Input data Start Marker

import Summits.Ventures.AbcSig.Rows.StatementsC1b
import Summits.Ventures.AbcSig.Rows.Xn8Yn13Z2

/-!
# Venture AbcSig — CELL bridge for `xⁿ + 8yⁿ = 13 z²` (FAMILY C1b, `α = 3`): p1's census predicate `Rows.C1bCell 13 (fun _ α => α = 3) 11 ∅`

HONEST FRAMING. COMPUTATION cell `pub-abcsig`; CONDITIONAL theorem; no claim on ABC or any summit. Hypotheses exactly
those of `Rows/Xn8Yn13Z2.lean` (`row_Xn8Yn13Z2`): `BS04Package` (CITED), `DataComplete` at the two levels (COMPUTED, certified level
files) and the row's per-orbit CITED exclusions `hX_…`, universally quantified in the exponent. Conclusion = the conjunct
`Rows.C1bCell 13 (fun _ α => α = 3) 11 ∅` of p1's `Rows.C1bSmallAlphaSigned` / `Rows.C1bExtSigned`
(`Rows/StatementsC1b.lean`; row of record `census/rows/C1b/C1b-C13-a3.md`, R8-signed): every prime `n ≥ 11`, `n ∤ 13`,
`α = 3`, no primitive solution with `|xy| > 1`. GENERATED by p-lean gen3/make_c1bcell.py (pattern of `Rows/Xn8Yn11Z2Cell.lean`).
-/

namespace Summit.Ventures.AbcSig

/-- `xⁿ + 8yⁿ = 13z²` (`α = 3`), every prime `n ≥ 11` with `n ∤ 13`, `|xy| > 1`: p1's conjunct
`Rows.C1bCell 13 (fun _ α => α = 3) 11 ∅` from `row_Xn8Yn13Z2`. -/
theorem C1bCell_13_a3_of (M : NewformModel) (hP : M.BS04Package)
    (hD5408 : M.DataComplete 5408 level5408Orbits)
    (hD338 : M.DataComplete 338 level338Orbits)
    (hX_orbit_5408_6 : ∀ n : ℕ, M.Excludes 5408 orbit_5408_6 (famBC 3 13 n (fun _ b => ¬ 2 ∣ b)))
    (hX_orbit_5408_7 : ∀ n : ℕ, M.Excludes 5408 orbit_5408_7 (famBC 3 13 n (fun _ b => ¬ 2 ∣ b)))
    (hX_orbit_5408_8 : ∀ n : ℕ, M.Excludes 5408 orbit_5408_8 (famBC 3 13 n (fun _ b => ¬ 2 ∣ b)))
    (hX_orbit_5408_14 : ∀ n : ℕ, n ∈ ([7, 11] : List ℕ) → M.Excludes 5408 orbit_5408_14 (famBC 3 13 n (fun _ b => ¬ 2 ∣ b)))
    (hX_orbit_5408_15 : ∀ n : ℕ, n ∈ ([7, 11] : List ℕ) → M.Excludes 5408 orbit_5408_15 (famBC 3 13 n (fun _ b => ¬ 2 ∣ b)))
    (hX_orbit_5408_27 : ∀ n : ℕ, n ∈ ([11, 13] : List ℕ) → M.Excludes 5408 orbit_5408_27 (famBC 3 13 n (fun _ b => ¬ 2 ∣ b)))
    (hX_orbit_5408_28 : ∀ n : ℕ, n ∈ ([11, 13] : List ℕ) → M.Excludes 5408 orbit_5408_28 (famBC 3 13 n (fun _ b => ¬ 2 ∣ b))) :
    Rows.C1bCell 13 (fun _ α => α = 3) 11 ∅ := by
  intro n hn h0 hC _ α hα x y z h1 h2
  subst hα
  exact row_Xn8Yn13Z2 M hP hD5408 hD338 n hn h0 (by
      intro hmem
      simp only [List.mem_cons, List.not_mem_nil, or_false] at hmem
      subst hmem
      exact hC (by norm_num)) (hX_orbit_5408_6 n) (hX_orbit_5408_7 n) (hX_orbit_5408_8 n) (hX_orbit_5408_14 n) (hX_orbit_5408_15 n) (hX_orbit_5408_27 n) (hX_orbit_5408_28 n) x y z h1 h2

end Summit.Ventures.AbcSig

Input data End Marker
Input data Start Marker

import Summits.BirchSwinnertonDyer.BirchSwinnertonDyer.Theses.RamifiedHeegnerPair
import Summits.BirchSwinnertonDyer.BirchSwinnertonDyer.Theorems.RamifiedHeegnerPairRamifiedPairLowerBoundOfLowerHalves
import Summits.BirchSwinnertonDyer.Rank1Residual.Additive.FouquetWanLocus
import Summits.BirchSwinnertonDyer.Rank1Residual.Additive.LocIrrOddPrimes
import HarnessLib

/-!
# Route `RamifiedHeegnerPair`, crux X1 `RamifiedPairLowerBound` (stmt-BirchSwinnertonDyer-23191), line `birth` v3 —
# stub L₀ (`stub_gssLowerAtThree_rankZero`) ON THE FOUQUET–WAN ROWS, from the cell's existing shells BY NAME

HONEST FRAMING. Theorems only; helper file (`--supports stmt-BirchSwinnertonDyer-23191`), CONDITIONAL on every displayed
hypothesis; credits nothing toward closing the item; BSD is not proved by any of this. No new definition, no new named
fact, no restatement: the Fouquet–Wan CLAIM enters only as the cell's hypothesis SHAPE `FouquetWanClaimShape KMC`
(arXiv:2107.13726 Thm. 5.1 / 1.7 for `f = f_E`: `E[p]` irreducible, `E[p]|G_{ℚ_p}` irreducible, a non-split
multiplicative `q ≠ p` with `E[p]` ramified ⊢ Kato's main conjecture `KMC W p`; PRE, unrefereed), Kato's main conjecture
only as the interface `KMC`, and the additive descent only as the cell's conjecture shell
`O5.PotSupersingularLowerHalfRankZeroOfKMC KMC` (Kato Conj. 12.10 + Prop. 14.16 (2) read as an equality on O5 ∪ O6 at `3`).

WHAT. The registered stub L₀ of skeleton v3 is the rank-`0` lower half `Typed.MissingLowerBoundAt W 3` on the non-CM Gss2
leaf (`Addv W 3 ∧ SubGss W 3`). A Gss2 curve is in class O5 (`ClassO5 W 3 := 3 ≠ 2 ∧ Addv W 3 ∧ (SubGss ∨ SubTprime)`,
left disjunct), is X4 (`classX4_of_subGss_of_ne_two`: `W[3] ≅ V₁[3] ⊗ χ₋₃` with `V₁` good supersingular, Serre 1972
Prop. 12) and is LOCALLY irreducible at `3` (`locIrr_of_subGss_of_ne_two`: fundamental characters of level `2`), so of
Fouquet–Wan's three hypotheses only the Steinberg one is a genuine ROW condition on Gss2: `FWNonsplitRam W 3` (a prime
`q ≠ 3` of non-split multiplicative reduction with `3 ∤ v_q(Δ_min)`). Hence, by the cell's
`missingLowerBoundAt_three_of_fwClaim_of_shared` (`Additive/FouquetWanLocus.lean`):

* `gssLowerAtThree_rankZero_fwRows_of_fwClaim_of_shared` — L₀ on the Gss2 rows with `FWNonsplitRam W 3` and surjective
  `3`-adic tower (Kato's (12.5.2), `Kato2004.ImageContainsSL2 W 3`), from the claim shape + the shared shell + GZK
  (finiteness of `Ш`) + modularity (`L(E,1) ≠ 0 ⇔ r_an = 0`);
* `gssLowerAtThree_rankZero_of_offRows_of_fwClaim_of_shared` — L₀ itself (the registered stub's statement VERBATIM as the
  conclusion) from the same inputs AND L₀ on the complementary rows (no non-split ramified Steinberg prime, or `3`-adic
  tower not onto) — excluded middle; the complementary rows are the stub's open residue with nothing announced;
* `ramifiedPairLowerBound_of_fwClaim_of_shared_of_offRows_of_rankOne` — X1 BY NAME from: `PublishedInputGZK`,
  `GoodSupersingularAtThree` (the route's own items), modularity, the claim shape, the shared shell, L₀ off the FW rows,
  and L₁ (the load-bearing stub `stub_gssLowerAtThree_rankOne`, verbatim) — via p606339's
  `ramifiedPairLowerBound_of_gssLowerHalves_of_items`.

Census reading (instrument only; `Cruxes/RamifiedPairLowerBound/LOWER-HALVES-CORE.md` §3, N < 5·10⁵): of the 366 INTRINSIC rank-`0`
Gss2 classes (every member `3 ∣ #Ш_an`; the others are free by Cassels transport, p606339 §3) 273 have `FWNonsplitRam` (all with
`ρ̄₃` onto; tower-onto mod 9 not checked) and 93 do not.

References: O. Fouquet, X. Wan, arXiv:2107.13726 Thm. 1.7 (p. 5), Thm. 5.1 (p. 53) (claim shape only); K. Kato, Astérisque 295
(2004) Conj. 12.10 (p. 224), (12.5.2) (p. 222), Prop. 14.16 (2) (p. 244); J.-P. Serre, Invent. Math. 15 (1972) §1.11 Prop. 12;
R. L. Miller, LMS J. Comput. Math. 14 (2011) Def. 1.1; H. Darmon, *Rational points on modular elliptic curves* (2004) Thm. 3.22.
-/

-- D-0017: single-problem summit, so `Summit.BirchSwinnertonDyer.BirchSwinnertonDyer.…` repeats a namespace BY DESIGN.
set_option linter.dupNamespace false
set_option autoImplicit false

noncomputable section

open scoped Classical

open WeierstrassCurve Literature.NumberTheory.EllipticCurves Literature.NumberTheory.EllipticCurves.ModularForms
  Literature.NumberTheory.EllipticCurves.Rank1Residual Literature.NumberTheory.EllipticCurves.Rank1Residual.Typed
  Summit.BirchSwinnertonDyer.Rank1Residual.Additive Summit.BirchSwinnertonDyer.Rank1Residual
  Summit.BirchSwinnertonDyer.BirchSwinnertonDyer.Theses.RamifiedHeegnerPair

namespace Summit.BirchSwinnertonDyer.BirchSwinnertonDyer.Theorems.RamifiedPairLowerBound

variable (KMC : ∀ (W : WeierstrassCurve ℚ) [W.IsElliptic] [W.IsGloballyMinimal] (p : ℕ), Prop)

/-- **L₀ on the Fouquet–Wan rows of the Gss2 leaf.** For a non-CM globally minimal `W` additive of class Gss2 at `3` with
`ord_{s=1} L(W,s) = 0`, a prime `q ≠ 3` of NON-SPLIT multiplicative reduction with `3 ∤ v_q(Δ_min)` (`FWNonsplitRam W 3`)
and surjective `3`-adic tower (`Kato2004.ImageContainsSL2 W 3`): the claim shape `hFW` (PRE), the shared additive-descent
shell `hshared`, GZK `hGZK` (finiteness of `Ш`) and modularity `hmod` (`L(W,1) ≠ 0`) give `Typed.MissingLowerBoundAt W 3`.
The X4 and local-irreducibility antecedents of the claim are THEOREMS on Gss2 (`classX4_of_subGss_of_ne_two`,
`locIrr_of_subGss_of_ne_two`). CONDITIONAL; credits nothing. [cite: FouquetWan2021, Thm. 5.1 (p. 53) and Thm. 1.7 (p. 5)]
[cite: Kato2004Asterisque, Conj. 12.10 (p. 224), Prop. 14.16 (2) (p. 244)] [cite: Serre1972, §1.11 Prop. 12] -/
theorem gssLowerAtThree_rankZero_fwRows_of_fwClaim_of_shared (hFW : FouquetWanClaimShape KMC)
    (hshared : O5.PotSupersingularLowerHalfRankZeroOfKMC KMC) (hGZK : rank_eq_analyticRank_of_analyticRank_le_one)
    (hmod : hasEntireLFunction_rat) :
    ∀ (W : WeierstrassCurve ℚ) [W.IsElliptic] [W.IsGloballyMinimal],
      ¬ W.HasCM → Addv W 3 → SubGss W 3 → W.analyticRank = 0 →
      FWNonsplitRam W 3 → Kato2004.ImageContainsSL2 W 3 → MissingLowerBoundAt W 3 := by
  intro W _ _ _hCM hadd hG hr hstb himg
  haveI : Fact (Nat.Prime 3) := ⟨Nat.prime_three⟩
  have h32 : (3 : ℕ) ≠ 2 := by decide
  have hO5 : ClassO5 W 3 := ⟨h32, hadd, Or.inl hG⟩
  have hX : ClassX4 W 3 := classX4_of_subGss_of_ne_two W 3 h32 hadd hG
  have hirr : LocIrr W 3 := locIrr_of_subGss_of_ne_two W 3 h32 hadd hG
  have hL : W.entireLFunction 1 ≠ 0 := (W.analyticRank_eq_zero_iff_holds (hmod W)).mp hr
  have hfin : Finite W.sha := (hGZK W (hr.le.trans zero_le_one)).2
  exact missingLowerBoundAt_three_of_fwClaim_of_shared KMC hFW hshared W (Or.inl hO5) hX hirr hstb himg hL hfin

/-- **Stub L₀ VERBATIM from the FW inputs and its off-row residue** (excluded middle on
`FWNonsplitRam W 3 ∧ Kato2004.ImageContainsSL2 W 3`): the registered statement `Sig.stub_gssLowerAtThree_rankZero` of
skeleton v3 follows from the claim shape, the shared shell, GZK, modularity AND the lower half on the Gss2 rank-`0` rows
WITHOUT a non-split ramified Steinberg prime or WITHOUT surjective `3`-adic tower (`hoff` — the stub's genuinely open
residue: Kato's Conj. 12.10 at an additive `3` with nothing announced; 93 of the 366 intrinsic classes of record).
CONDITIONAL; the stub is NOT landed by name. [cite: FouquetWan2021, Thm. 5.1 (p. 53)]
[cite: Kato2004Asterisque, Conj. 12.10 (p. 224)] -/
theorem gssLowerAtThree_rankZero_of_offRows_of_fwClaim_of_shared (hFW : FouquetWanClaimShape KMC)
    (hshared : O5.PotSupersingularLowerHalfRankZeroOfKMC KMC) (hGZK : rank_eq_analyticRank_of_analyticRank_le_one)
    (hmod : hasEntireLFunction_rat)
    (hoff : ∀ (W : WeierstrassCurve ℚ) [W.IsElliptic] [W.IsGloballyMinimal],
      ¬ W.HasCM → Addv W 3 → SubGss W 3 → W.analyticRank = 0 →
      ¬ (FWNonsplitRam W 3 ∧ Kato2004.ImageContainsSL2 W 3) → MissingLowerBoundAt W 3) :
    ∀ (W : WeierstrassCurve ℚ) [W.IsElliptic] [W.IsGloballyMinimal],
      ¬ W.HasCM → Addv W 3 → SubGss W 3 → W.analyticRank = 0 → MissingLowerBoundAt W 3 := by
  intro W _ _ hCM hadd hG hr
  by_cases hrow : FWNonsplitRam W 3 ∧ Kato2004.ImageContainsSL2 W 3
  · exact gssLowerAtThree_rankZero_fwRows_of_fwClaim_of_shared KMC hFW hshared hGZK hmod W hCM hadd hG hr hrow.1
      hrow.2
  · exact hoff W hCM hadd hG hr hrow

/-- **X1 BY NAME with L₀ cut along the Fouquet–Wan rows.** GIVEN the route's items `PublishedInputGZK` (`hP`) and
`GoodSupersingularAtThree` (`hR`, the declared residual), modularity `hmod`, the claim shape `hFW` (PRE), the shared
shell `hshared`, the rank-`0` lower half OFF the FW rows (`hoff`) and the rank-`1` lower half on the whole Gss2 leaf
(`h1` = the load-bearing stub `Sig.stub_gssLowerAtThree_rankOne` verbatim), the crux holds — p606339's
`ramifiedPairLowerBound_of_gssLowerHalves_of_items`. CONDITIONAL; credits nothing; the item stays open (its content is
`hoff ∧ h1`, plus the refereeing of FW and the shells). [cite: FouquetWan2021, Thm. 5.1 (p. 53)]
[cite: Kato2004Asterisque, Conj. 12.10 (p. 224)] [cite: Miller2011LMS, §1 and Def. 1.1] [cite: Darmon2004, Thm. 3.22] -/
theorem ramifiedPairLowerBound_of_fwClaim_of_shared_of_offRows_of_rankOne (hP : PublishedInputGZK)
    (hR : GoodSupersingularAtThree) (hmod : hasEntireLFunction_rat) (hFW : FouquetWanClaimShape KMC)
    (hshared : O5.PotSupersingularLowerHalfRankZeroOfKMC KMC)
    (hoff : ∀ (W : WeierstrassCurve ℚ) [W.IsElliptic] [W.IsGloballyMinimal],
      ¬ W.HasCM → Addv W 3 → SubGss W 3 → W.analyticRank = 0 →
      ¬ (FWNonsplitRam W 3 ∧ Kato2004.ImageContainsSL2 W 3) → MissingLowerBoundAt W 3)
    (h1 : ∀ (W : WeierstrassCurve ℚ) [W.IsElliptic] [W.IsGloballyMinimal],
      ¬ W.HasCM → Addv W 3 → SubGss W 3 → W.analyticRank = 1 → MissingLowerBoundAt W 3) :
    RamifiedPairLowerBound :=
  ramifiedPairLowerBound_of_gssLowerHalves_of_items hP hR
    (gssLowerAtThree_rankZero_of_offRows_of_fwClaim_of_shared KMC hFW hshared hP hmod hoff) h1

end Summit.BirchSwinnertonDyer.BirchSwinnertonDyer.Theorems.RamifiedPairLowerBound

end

Input data End Marker
Input data Start Marker

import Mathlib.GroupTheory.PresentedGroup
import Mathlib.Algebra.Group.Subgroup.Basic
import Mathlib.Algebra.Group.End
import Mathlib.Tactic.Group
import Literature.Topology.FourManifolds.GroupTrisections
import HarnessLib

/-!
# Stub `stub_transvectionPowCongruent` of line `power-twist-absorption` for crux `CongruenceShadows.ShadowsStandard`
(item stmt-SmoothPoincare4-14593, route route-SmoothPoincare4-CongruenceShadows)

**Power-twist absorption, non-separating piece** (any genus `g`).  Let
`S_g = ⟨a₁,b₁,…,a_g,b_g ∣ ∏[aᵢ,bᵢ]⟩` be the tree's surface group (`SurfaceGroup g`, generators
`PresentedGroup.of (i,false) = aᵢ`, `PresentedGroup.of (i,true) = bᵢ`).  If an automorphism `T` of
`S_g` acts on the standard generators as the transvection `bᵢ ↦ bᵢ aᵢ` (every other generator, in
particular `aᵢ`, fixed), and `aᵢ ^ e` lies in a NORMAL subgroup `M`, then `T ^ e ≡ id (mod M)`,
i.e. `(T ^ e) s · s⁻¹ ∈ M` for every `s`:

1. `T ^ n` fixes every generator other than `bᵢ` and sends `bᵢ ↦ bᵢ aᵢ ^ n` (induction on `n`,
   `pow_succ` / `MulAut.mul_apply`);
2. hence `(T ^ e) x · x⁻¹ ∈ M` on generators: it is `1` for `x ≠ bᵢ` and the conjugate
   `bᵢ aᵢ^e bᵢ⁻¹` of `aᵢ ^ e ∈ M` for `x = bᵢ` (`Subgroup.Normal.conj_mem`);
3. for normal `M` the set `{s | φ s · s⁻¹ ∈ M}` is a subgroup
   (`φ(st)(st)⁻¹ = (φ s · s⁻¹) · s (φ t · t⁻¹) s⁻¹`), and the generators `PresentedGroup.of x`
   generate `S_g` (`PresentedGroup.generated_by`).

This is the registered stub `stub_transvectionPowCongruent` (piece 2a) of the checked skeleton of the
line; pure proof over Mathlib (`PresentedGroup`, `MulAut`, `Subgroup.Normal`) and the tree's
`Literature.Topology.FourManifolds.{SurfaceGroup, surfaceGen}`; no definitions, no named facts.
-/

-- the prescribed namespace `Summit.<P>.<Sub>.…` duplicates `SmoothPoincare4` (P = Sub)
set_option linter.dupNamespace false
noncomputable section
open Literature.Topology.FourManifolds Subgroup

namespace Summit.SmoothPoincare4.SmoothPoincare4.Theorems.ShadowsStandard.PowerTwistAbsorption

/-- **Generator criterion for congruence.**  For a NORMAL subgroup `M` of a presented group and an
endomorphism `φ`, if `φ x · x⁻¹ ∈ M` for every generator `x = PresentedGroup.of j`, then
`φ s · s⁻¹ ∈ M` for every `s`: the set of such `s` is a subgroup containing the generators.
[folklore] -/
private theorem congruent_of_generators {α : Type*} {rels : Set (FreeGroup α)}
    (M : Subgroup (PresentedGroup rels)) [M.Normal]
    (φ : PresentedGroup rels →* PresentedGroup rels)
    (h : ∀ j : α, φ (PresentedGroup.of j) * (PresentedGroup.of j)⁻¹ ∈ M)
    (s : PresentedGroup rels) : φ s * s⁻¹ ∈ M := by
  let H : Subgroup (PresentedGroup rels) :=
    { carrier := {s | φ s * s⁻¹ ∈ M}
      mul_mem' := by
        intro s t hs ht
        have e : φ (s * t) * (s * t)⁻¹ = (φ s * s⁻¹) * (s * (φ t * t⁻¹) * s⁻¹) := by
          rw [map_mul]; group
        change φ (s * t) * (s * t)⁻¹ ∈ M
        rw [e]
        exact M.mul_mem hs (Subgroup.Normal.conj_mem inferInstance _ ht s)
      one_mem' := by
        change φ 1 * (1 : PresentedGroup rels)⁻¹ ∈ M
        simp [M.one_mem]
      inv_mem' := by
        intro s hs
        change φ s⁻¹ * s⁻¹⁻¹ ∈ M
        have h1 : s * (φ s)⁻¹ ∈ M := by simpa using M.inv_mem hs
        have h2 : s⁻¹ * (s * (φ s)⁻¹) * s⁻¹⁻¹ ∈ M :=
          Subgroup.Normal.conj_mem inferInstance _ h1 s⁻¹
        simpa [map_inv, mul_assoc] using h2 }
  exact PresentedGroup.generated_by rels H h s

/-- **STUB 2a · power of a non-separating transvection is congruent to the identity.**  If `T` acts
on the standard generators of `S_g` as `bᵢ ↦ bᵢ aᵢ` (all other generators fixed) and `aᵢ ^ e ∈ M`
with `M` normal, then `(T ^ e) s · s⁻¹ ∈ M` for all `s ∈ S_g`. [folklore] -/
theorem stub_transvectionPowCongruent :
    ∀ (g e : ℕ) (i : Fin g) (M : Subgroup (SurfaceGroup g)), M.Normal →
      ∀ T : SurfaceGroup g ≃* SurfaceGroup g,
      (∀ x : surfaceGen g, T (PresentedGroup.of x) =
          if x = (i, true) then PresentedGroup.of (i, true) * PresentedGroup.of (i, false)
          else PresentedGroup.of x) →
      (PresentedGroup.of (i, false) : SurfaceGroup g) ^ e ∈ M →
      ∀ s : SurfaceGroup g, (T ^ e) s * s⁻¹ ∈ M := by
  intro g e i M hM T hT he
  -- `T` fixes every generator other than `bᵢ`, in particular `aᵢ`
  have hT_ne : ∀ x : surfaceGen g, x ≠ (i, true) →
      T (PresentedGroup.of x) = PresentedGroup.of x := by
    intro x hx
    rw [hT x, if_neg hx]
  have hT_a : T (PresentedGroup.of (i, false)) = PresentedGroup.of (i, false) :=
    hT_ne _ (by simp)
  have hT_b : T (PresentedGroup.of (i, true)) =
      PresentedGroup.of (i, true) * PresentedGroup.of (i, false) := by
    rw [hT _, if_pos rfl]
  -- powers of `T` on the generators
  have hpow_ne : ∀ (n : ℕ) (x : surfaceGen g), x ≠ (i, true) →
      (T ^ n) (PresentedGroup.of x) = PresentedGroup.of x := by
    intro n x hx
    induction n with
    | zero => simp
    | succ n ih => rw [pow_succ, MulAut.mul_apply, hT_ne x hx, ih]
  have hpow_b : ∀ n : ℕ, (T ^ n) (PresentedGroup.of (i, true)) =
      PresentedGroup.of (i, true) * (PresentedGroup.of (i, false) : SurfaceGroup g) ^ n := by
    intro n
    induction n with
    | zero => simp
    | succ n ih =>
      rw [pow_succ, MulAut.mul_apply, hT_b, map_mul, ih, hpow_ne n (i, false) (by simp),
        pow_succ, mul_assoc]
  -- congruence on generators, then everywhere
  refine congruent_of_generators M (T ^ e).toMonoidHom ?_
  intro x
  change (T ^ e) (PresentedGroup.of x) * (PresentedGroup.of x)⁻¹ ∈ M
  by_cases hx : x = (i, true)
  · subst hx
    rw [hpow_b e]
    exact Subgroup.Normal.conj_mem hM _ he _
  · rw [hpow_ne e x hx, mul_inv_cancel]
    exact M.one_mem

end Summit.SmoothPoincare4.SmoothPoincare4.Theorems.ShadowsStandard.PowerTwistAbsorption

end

Input data End Marker

Your job is to return all lines above that hold the word "skeleton".

WHAT. The registered stub L₀ of skeleton v3 is the rank-`0` lower half `Typed.MissingLowerBoundAt W 3` on the non-CM Gss2
skeleton v3 follows from the claim shape, the shared shell, GZK, modularity AND the lower half on the Gss2 rank-`0` rows
This is the registered stub `stub_transvectionPowCongruent` (piece 2a) of the checked skeleton of the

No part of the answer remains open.